Histories: Lived, Learned, and inherited is the third and final exhibition (Bristol Community College, Fall River) in our ongoing series of shows that examine the ways we reflect on the past, the ways we connect and associate the lived experience with our understandings of history, of loss, and of change. The exhibition features the work of Michelle Brown, Talin Megherian, and Stephanie Roberts-Camello.
History is the culmination of past experiences. We can understand this broadly as the linear expression of events through time. When we are born, we enter into that timeline afresh, or so it would seem. It takes a while for us to learn that our relationships to history are shaped by a myriad of dynamisms largely outside of our control. Gender, culture, socioeconomics, geography, and religious affiliation are among the many forces that help to define our perceptions.
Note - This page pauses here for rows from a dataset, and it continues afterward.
import Summits.HodgeConjecture.CorCM.Census.DecicWeil23PairDihedral
import HarnessLib

/-!
# ONE `(2,3)`-type over ANY DECIC CM field: the DEFECT LAW from the five powers of a realised `5`-CYCLE of the conjugate pairs
# (kernel census in the two-type model of `Census/DecicWeil23Pair`, second type slot empty)

COR-CM (cell `pub-hodgecm2`), seat b30 gen 23 (2026-08-22); count-neutral own lane DECIC-2T, part 3 («DECIC-D5»/«DECIC-C5-ANY»).
Bookkeeping definition (`cyclicPerms j`, the five rotations of the dihedral table `dihTab j` of `Census/DecicWeil23PairDihedral`,
i.e. the six Sylow `5`-subgroups `P_j` of `Sym(5)`) and theorems; no named fact, no geometry, no `sorry`.

WHY.  Every transitive subgroup of `Sym(5)` contains a `5`-cycle (Cauchy), i.e. one of the six groups `P_j`; and for ONE
`(2,3)`-type (normalised to the pairs `I_0 = {0, 1}`) the five signed equations of ANY `P_j` already have nullity `1` (exact
census `work/d5`: all six `j`), i.e. force the defect law `d_{0,a} = d_{0,0}`, `e = d_{0,0}` on configurations without points on
the second fivefold slot (`d_{1,a} = 0`).  Hence: a configuration of a product of copies of `E` and ONE fivefold `B`, balanced
under the five powers of a realised `5`-cycle, satisfies all sixty `A₅` equations `ModelBalancedD`
(**`modelBalancedD_of_modelBalancedP_cyclic`**), and the whole `DecicWeil23Pair` chain applies BY NAME — for EVERY decic CM field
`K ⊇ i(k)` (no condition on the quintic part beyond a realised `5`-cycle), superseding for one type both the `2`-transitive
theorem of this gen and seat b09's cyclic-Galois `DecicCurveFivefold*`.
[cite: DixonMortimer1996, §2.1] [cite: MoonenZarhin1995Duke, Thm. 2.4] [cite: GaoUllmo2025, Thm 3.1] [cite: Pohlmann1968, Thm 1]

## References
* [DixonMortimer1996] J. D. Dixon, B. Mortimer, *Permutation Groups*, GTM 163 (1996), §2.1 (a transitive group of prime degree `p`
  has order divisible by `p`, hence contains a `p`-cycle by Cauchy's theorem).  [MoonenZarhin1995Duke] B. Moonen, Yu. Zarhin, Duke Math. J. 77 (1995), Thm. 2.4.
  [GaoUllmo2025] Z. Gao, E. Ullmo, J. Inst. Math. Jussieu 25 (2025), Thm 3.1.  [Pohlmann1968] H. Pohlmann, Ann. of Math. 88 (1968), Thm 1.
-/

namespace Summit.HodgeConjecture.CorCM.Census.DecicWeil23Pair

open Finset

/-! ## §1 The six cyclic groups `P_j` -/

/-- **The Sylow `5`-subgroup `P_j ⊂ D₅(j)`**: the five rotations, rows `0–4` of `dihTab j`. [folklore] -/
noncomputable def cyclicPerms (j : Fin 6) : Finset (Equiv.Perm (Fin 5)) :=
  ((univ : Finset (Fin 10)).filter fun t : Fin 10 => (t : ℕ) < 5).image (dihPerm j)

/-- The rotation rows are members of `cyclicPerms j`. [folklore] -/
theorem dihPerm_mem_cyclicPerms (j : Fin 6) {t : Fin 10} (ht : (t : ℕ) < 5) : dihPerm j t ∈ cyclicPerms j :=
  Finset.mem_image.2 ⟨t, Finset.mem_filter.2 ⟨Finset.mem_univ _, ht⟩, rfl⟩

/-- Membership in `cyclicPerms j`. [folklore] -/
theorem mem_cyclicPerms {j : Fin 6} {π : Equiv.Perm (Fin 5)} :
    π ∈ cyclicPerms j ↔ ∃ t : Fin 10, (t : ℕ) < 5 ∧ dihPerm j t = π := by
  constructor
  · intro h
    obtain ⟨t, ht, rfl⟩ := Finset.mem_image.1 h
    exact ⟨t, (Finset.mem_filter.1 ht).2, rfl⟩
  · rintro ⟨t, ht, rfl⟩
    exact dihPerm_mem_cyclicPerms j ht

/-- `cyclicPerms j ⊆ dihedralPerms j`. [folklore] -/
theorem cyclicPerms_subset_dihedralPerms (j : Fin 6) : cyclicPerms j ⊆ dihedralPerms j := by
  intro π hπ
  obtain ⟨t, -, rfl⟩ := mem_cyclicPerms.1 hπ
  exact dihPerm_mem j t

/-- **The rotations are the powers of any nontrivial rotation power** `ρ_j^{a+1}` (`a < 4`). [folklore] -/
theorem dihPerm_rot_eq_pow : ∀ (j : Fin 6) (a : Fin 4) (t : Fin 10), (t : ℕ) < 5 →
    ∃ i : Fin 5, dihPerm j t = (dihPerm j 1 ^ ((a : ℕ) + 1)) ^ (i : ℕ) := by
  decide +kernel

/-! ## §2 The one-type defect law under `P_j` -/

/-- The one-type defect law from the five rotations of `dihTab 0` (linear algebra). [folklore] -/
private theorem defect_cyc_0 (c : Bool) (e : ℤ) (d : Fin 2 → Fin 5 → ℤ) (hd1 : ∀ a : Fin 5, d 1 a = 0)
    (h : ∀ t : Fin 10, (t : ℕ) < 5 →
      e + ∑ m : Fin 2, ∑ a : Fin 5, (if inPos c m (dihTab 0 t a) then d m a else -d m a) = 0) :
    (∀ (m : Fin 2) (a : Fin 5), d m a = d m 0) ∧ e = d 0 0 + d 1 0 := by
  have h0 := h 0 (by decide); have h1 := h 1 (by decide); have h2 := h 2 (by decide); have h3 := h 3 (by decide)
  have h4 := h 4 (by decide)
  simp [Fin.sum_univ_two, Fin.sum_univ_five, inPos, dihTab, hd1] at h0 h1 h2 h3 h4
  have e01 : d 0 1 = d 0 0 := by linarith
  have e02 : d 0 2 = d 0 0 := by linarith
  have e03 : d 0 3 = d 0 0 := by linarith
  have e04 : d 0 4 = d 0 0 := by linarith
  refine ⟨fun m a => ?_, by rw [hd1]; linarith⟩
  fin_cases m <;> fin_cases a
  exacts [rfl, e01, e02, e03, e04, rfl, (hd1 1).trans (hd1 0).symm, (hd1 2).trans (hd1 0).symm,
    (hd1 3).trans (hd1 0).symm, (hd1 4).trans (hd1 0).symm]

/-- The one-type defect law from the five rotations of `dihTab 1` (linear algebra). [folklore] -/
private theorem defect_cyc_1 (c : Bool) (e : ℤ) (d : Fin 2 → Fin 5 → ℤ) (hd1 : ∀ a : Fin 5, d 1 a = 0)
    (h : ∀ t : Fin 10, (t : ℕ) < 5 →
      e + ∑ m : Fin 2, ∑ a : Fin 5, (if inPos c m (dihTab 1 t a) then d m a else -d m a) = 0) :
    (∀ (m : Fin 2) (a : Fin 5), d m a = d m 0) ∧ e = d 0 0 + d 1 0 := by
  have h0 := h 0 (by decide); have h1 := h 1 (by decide); have h2 := h 2 (by decide); have h3 := h 3 (by decide)
  have h4 := h 4 (by decide)
  simp [Fin.sum_univ_two, Fin.sum_univ_five, inPos, dihTab, hd1] at h0 h1 h2 h3 h4
  have e01 : d 0 1 = d 0 0 := by linarith
  have e02 : d 0 2 = d 0 0 := by linarith
  have e03 : d 0 3 = d 0 0 := by linarith
  have e04 : d 0 4 = d 0 0 := by linarith
  refine ⟨fun m a => ?_, by rw [hd1]; linarith⟩
  fin_cases m <;> fin_cases a
  exacts [rfl, e01, e02, e03, e04, rfl, (hd1 1).trans (hd1 0).symm, (hd1 2).trans (hd1 0).symm,
    (hd1 3).trans (hd1 0).symm, (hd1 4).trans (hd1 0).symm]

/-- The one-type defect law from the five rotations of `dihTab 2` (linear algebra). [folklore] -/
private theorem defect_cyc_2 (c : Bool) (e : ℤ) (d : Fin 2 → Fin 5 → ℤ) (hd1 : ∀ a : Fin 5, d 1 a = 0)
    (h : ∀ t : Fin 10, (t : ℕ) < 5 →
      e + ∑ m : Fin 2, ∑ a : Fin 5, (if inPos c m (dihTab 2 t a) then d m a else -d m a) = 0) :
    (∀ (m : Fin 2) (a : Fin 5), d m a = d m 0) ∧ e = d 0 0 + d 1 0 := by
  have h0 := h 0 (by decide); have h1 := h 1 (by decide); have h2 := h 2 (by decide); have h3 := h 3 (by decide)
  have h4 := h 4 (by decide)
  simp [Fin.sum_univ_two, Fin.sum_univ_five, inPos, dihTab, hd1] at h0 h1 h2 h3 h4
  have e01 : d 0 1 = d 0 0 := by linarith
  have e02 : d 0 2 = d 0 0 := by linarith
  have e03 : d 0 3 = d 0 0 := by linarith
  have e04 : d 0 4 = d 0 0 := by linarith
  refine ⟨fun m a => ?_, by rw [hd1]; linarith⟩
  fin_cases m <;> fin_cases a
  exacts [rfl, e01, e02, e03, e04, rfl, (hd1 1).trans (hd1 0).symm, (hd1 2).trans (hd1 0).symm,
    (hd1 3).trans (hd1 0).symm, (hd1 4).trans (hd1 0).symm]

/-- The one-type defect law from the five rotations of `dihTab 3` (linear algebra). [folklore] -/
private theorem defect_cyc_3 (c : Bool) (e : ℤ) (d : Fin 2 → Fin 5 → ℤ) (hd1 : ∀ a : Fin 5, d 1 a = 0)
    (h : ∀ t : Fin 10, (t : ℕ) < 5 →
      e + ∑ m : Fin 2, ∑ a : Fin 5, (if inPos c m (dihTab 3 t a) then d m a else -d m a) = 0) :
    (∀ (m : Fin 2) (a : Fin 5), d m a = d m 0) ∧ e = d 0 0 + d 1 0 := by
  have h0 := h 0 (by decide); have h1 := h 1 (by decide); have h2 := h 2 (by decide); have h3 := h 3 (by decide)
  have h4 := h 4 (by decide)
  simp [Fin.sum_univ_two, Fin.sum_univ_five, inPos, dihTab, hd1] at h0 h1 h2 h3 h4
  have e01 : d 0 1 = d 0 0 := by linarith
  have e02 : d 0 2 = d 0 0 := by linarith
  have e03 : d 0 3 = d 0 0 := by linarith
  have e04 : d 0 4 = d 0 0 := by linarith
  refine ⟨fun m a => ?_, by rw [hd1]; linarith⟩
  fin_cases m <;> fin_cases a
  exacts [rfl, e01, e02, e03, e04, rfl, (hd1 1).trans (hd1 0).symm, (hd1 2).trans (hd1 0).symm,
    (hd1 3).trans (hd1 0).symm, (hd1 4).trans (hd1 0).symm]

/-- The one-type defect law from the five rotations of `dihTab 4` (linear algebra). [folklore] -/
private theorem defect_cyc_4 (c : Bool) (e : ℤ) (d : Fin 2 → Fin 5 → ℤ) (hd1 : ∀ a : Fin 5, d 1 a = 0)
    (h : ∀ t : Fin 10, (t : ℕ) < 5 →
      e + ∑ m : Fin 2, ∑ a : Fin 5, (if inPos c m (dihTab 4 t a) then d m a else -d m a) = 0) :
    (∀ (m : Fin 2) (a : Fin 5), d m a = d m 0) ∧ e = d 0 0 + d 1 0 := by
  have h0 := h 0 (by decide); have h1 := h 1 (by decide); have h2 := h 2 (by decide); have h3 := h 3 (by decide)
  have h4 := h 4 (by decide)
  simp [Fin.sum_univ_two, Fin.sum_univ_five, inPos, dihTab, hd1] at h0 h1 h2 h3 h4
  have e01 : d 0 1 = d 0 0 := by linarith
  have e02 : d 0 2 = d 0 0 := by linarith
  have e03 : d 0 3 = d 0 0 := by linarith
  have e04 : d 0 4 = d 0 0 := by linarith
  refine ⟨fun m a => ?_, by rw [hd1]; linarith⟩
  fin_cases m <;> fin_cases a
  exacts [rfl, e01, e02, e03, e04, rfl, (hd1 1).trans (hd1 0).symm, (hd1 2).trans (hd1 0).symm,
    (hd1 3).trans (hd1 0).symm, (hd1 4).trans (hd1 0).symm]

/-- The one-type defect law from the five rotations of `dihTab 5` (linear algebra). [folklore] -/
private theorem defect_cyc_5 (c : Bool) (e : ℤ) (d : Fin 2 → Fin 5 → ℤ) (hd1 : ∀ a : Fin 5, d 1 a = 0)
    (h : ∀ t : Fin 10, (t : ℕ) < 5 →
      e + ∑ m : Fin 2, ∑ a : Fin 5, (if inPos c m (dihTab 5 t a) then d m a else -d m a) = 0) :
    (∀ (m : Fin 2) (a : Fin 5), d m a = d m 0) ∧ e = d 0 0 + d 1 0 := by
  have h0 := h 0 (by decide); have h1 := h 1 (by decide); have h2 := h 2 (by decide); have h3 := h 3 (by decide)
  have h4 := h 4 (by decide)
  simp [Fin.sum_univ_two, Fin.sum_univ_five, inPos, dihTab, hd1] at h0 h1 h2 h3 h4
  have e01 : d 0 1 = d 0 0 := by linarith
  have e02 : d 0 2 = d 0 0 := by linarith
  have e03 : d 0 3 = d 0 0 := by linarith
  have e04 : d 0 4 = d 0 0 := by linarith
  refine ⟨fun m a => ?_, by rw [hd1]; linarith⟩
  fin_cases m <;> fin_cases a
  exacts [rfl, e01, e02, e03, e04, rfl, (hd1 1).trans (hd1 0).symm, (hd1 2).trans (hd1 0).symm,
    (hd1 3).trans (hd1 0).symm, (hd1 4).trans (hd1 0).symm]

/-- **THE ONE-TYPE DEFECT LAW UNDER A `5`-CYCLE.**  If the second fivefold slot carries nothing (`d_{1,a} = 0`), the signed
equations at the five rotations of `P_j` (any `j < 6`, any `c`) force `d_{0,a} = d_{0,0}` and `e = d_{0,0} (+ d_{1,0})`.
[cite: MoonenZarhin1995Duke, Thm. 2.4] [cite: GaoUllmo2025, Thm 3.1] -/
theorem defectD_of_signed_cyclic (c : Bool) (j : Fin 6) (e : ℤ) (d : Fin 2 → Fin 5 → ℤ) (hd1 : ∀ a : Fin 5, d 1 a = 0)
    (h : ∀ t : Fin 10, (t : ℕ) < 5 →
      e + ∑ m : Fin 2, ∑ a : Fin 5, (if inPos c m (dihTab j t a) then d m a else -d m a) = 0) :
    (∀ (m : Fin 2) (a : Fin 5), d m a = d m 0) ∧ e = d 0 0 + d 1 0 := by
  fin_cases j
  exacts [defect_cyc_0 c e d hd1 h, defect_cyc_1 c e d hd1 h, defect_cyc_2 c e d hd1 h, defect_cyc_3 c e d hd1 h,
    defect_cyc_4 c e d hd1 h, defect_cyc_5 c e d hd1 h]

/-! ## §3 `P_j`-balanced one-type configurations are `A₅`-balanced -/

variable {α : Type*} {c : Bool} {v : α → PtD}

/-- **`P_j`-BALANCED ⟹ `A₅`-BALANCED for configurations without points on the second fivefold slot**: balanced under the five
rotations of a Sylow `5`-subgroup (`ModelBalancedP c (cyclicPerms j) v T`) and `v x ≠ (1, a, b)` on `T` ⟹ all sixty equations
`ModelBalancedD` of `Census/DecicWeil23Pair`. [cite: MoonenZarhin1995Duke, Thm. 2.4] [cite: GaoUllmo2025, Thm 3.1] -/
theorem modelBalancedD_of_modelBalancedP_cyclic (j : Fin 6) {T : Finset α}
    (hT1 : ∀ x ∈ T, ∀ (a : Fin 5) (b : Bool), v x ≠ Sum.inr (1, (a, b)))
    (hT : ModelBalancedP c (cyclicPerms j) v T) : ModelBalancedD c v T := by
  have hz : ∀ (a : Fin 5) (b : Bool), (T.filter fun x => v x = Sum.inr (1, (a, b))).card = 0 := fun a b =>
    Finset.card_eq_zero.2 (Finset.filter_eq_empty_iff.2 fun x hx h => hT1 x hx a b h)
  have hs : ∀ t : Fin 10, (t : ℕ) < 5 →
      (((T.filter fun x => v x = Sum.inl true).card : ℤ) - (T.filter fun x => v x = Sum.inl false).card) +
      ∑ m : Fin 2, ∑ a : Fin 5, (if inPos c m (dihTab j t a) then
        (((T.filter fun x => v x = Sum.inr (m, (a, true))).card : ℤ) - (T.filter fun x => v x = Sum.inr (m, (a, false))).card)
        else -((((T.filter fun x => v x = Sum.inr (m, (a, true))).card : ℤ) -
          (T.filter fun x => v x = Sum.inr (m, (a, false))).card))) = 0 :=
    fun t ht => (balancedP_iff_signed c (dihPerm j t) (fun y => (T.filter fun x => v x = y).card)).1 (by
      have h := hT (dihPerm j t) (dihPerm_mem_cyclicPerms j ht)
      rw [card_filter_mem_eq_sumD, card_eq_sumD v T] at h
      exact h)
  obtain ⟨hd, he⟩ := defectD_of_signed_cyclic c j _
    (fun m a => (((T.filter fun x => v x = Sum.inr (m, (a, true))).card : ℕ) : ℤ) -
      (T.filter fun x => v x = Sum.inr (m, (a, false))).card) (fun a => by
        show (((T.filter fun x => v x = Sum.inr (1, (a, true))).card : ℕ) : ℤ) -
          (T.filter fun x => v x = Sum.inr (1, (a, false))).card = 0
        rw [hz, hz]; simp) hs
  intro r
  rw [card_filter_mem_eq_sumD, card_eq_sumD v T, balancedD_iff_signed]
  exact signed_of_defectD c (Equiv.ofBijective (permD r) (Finite.injective_iff_bijective.1 (permD_facts.1 r))) hd he

end Summit.HodgeConjecture.CorCM.Census.DecicWeil23Pair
Michelle Brown refers to her work as tablets or storyboards. Her work is often presented in diptych form and symbolizes many ways of thinking about access to information. Although her work “reads” like an open book or a sequential narrative, the images are inspired by a number of sources and are meant to be seen either in linear time or as a series of interrelated images in which access can take on many forms.
Talin Megherian’s imagery gives voice to her Armenian heritage. She grew up with stories of the Armenian genocide and the atrocities that were inflicted upon a people. Her father, an infant during the Armenian Diaspora, was almost left behind because of the difficulty of traveling on foot with a baby, but his grandmother refused and fed him chewed up grass to keep him alive. Talin’s three series, Wells, Braids, and Khatchkars all pull from family stories and documents written during the Armenian genocide.
Stephanie Roberts-Camello’s work is a response to transgenerational stories about her family history. The discovery of a box of family letters unveiled a time of suffering and loss during the Great Depression and the dust bowl days of Texas. Cowboys and farmers wrote of growing wheat and raising cattle during long droughts and dust storms that people had to endure in hopes for better days ahead. Using encaustic as her medium in relief form, Stephanie layers wax over old letters or eco prints of nature creating a visual and metaphoric stratum of time.